Your objective: Repeat the data exactly, every last line of it.

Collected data
# # # #
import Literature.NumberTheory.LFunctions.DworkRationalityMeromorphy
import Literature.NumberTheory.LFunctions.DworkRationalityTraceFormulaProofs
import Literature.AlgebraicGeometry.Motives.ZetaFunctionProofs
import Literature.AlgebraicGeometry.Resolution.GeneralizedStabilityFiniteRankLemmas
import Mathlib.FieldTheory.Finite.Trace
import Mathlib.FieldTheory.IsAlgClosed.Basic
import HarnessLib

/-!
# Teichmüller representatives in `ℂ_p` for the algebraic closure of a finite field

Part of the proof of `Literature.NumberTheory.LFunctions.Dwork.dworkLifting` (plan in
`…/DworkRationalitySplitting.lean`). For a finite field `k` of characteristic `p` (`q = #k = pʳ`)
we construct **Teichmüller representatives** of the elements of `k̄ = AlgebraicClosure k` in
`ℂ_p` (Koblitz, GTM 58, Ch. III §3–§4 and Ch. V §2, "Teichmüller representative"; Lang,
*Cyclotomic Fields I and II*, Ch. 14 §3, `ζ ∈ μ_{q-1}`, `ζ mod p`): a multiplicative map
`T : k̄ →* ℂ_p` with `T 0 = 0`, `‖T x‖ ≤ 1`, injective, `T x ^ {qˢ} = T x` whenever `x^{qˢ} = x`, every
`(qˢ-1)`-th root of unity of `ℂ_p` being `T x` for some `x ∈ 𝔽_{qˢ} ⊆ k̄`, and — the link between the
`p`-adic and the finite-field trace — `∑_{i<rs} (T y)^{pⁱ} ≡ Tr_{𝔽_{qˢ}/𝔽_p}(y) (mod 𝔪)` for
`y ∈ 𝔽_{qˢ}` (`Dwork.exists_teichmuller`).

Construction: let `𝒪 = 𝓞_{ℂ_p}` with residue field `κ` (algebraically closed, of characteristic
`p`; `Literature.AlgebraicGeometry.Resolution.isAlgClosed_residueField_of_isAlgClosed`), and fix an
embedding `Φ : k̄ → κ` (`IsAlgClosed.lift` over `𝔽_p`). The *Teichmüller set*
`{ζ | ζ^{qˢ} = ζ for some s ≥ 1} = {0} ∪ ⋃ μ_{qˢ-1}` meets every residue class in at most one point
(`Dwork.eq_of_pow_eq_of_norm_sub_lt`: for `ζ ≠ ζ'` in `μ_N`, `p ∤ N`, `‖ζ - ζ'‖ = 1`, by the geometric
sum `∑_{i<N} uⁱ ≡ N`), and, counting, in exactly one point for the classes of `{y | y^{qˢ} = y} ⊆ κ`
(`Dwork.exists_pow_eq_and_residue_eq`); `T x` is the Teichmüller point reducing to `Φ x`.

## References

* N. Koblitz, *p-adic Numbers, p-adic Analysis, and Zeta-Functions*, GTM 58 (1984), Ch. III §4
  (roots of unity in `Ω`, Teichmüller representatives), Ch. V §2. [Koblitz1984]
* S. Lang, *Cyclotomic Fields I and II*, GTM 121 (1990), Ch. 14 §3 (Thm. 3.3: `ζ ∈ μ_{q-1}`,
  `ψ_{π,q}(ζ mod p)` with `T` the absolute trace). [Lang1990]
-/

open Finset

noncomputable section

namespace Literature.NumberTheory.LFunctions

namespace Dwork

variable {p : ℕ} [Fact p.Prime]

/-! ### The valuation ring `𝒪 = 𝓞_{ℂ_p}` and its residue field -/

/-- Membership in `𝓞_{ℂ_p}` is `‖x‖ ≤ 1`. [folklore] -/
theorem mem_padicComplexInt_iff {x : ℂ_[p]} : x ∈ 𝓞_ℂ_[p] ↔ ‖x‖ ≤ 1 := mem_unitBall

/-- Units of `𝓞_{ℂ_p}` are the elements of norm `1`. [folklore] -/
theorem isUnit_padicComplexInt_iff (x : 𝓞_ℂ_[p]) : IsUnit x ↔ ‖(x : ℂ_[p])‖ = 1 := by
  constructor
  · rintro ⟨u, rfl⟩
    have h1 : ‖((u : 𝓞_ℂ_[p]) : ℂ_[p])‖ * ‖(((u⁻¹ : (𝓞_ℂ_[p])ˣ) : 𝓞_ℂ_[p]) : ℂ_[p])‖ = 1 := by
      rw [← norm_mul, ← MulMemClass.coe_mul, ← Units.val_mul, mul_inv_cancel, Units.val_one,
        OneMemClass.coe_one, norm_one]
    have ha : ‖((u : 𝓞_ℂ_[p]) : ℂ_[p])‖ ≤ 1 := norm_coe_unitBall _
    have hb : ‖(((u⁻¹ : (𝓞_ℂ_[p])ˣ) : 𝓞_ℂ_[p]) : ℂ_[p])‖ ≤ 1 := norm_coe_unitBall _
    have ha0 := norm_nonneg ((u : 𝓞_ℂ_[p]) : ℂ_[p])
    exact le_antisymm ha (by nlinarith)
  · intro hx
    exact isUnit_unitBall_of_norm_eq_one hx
# # # #
Result:
import Literature.NumberTheory.LFunctions.DworkRationalityMeromorphy
import Literature.NumberTheory.LFunctions.DworkRationalityTraceFormulaProofs
import Literature.AlgebraicGeometry.Motives.ZetaFunctionProofs
import Literature.AlgebraicGeometry.Resolution.GeneralizedStabilityFiniteRankLemmas
import Mathlib.FieldTheory.Finite.Trace
import Mathlib.FieldTheory.IsAlgClosed.Basic
import HarnessLib

/-!
# Teichmüller representatives in `ℂ_p` for the algebraic closure of a finite field

Part of the proof of `Literature.NumberTheory.LFunctions.Dwork.dworkLifting` (plan in
`…/DworkRationalitySplitting.lean`). For a finite field `k` of characteristic `p` (`q = #k = pʳ`)
we construct **Teichmüller representatives** of the elements of `k̄ = AlgebraicClosure k` in
`ℂ_p` (Koblitz, GTM 58, Ch. III §3–§4 and Ch. V §2, "Teichmüller representative"; Lang,
*Cyclotomic Fields I and II*, Ch. 14 §3, `ζ ∈ μ_{q-1}`, `ζ mod p`): a multiplicative map
`T : k̄ →* ℂ_p` with `T 0 = 0`, `‖T x‖ ≤ 1`, injective, `T x ^ {qˢ} = T x` whenever `x^{qˢ} = x`, every
`(qˢ-1)`-th root of unity of `ℂ_p` being `T x` for some `x ∈ 𝔽_{qˢ} ⊆ k̄`, and — the link between the
`p`-adic and the finite-field trace — `∑_{i<rs} (T y)^{pⁱ} ≡ Tr_{𝔽_{qˢ}/𝔽_p}(y) (mod 𝔪)` for
`y ∈ 𝔽_{qˢ}` (`Dwork.exists_teichmuller`).

Construction: let `𝒪 = 𝓞_{ℂ_p}` with residue field `κ` (algebraically closed, of characteristic
`p`; `Literature.AlgebraicGeometry.Resolution.isAlgClosed_residueField_of_isAlgClosed`), and fix an
embedding `Φ : k̄ → κ` (`IsAlgClosed.lift` over `𝔽_p`). The *Teichmüller set*
`{ζ | ζ^{qˢ} = ζ for some s ≥ 1} = {0} ∪ ⋃ μ_{qˢ-1}` meets every residue class in at most one point
(`Dwork.eq_of_pow_eq_of_norm_sub_lt`: for `ζ ≠ ζ'` in `μ_N`, `p ∤ N`, `‖ζ - ζ'‖ = 1`, by the geometric
sum `∑_{i<N} uⁱ ≡ N`), and, counting, in exactly one point for the classes of `{y | y^{qˢ} = y} ⊆ κ`
(`Dwork.exists_pow_eq_and_residue_eq`); `T x` is the Teichmüller point reducing to `Φ x`.

## References

* N. Koblitz, *p-adic Numbers, p-adic Analysis, and Zeta-Functions*, GTM 58 (1984), Ch. III §4
  (roots of unity in `Ω`, Teichmüller representatives), Ch. V §2. [Koblitz1984]
* S. Lang, *Cyclotomic Fields I and II*, GTM 121 (1990), Ch. 14 §3 (Thm. 3.3: `ζ ∈ μ_{q-1}`,
  `ψ_{π,q}(ζ mod p)` with `T` the absolute trace). [Lang1990]
-/

open Finset

noncomputable section

namespace Literature.NumberTheory.LFunctions

namespace Dwork

variable {p : ℕ} [Fact p.Prime]

/-! ### The valuation ring `𝒪 = 𝓞_{ℂ_p}` and its residue field -/

/-- Membership in `𝓞_{ℂ_p}` is `‖x‖ ≤ 1`. [folklore] -/
theorem mem_padicComplexInt_iff {x : ℂ_[p]} : x ∈ 𝓞_ℂ_[p] ↔ ‖x‖ ≤ 1 := mem_unitBall

/-- Units of `𝓞_{ℂ_p}` are the elements of norm `1`. [folklore] -/
theorem isUnit_padicComplexInt_iff (x : 𝓞_ℂ_[p]) : IsUnit x ↔ ‖(x : ℂ_[p])‖ = 1 := by
  constructor
  · rintro ⟨u, rfl⟩
    have h1 : ‖((u : 𝓞_ℂ_[p]) : ℂ_[p])‖ * ‖(((u⁻¹ : (𝓞_ℂ_[p])ˣ) : 𝓞_ℂ_[p]) : ℂ_[p])‖ = 1 := by
      rw [← norm_mul, ← MulMemClass.coe_mul, ← Units.val_mul, mul_inv_cancel, Units.val_one,
        OneMemClass.coe_one, norm_one]
    have ha : ‖((u : 𝓞_ℂ_[p]) : ℂ_[p])‖ ≤ 1 := norm_coe_unitBall _
    have hb : ‖(((u⁻¹ : (𝓞_ℂ_[p])ˣ) : 𝓞_ℂ_[p]) : ℂ_[p])‖ ≤ 1 := norm_coe_unitBall _
    have ha0 := norm_nonneg ((u : 𝓞_ℂ_[p]) : ℂ_[p])
    exact le_antisymm ha (by nlinarith)
  · intro hx
    exact isUnit_unitBall_of_norm_eq_one hx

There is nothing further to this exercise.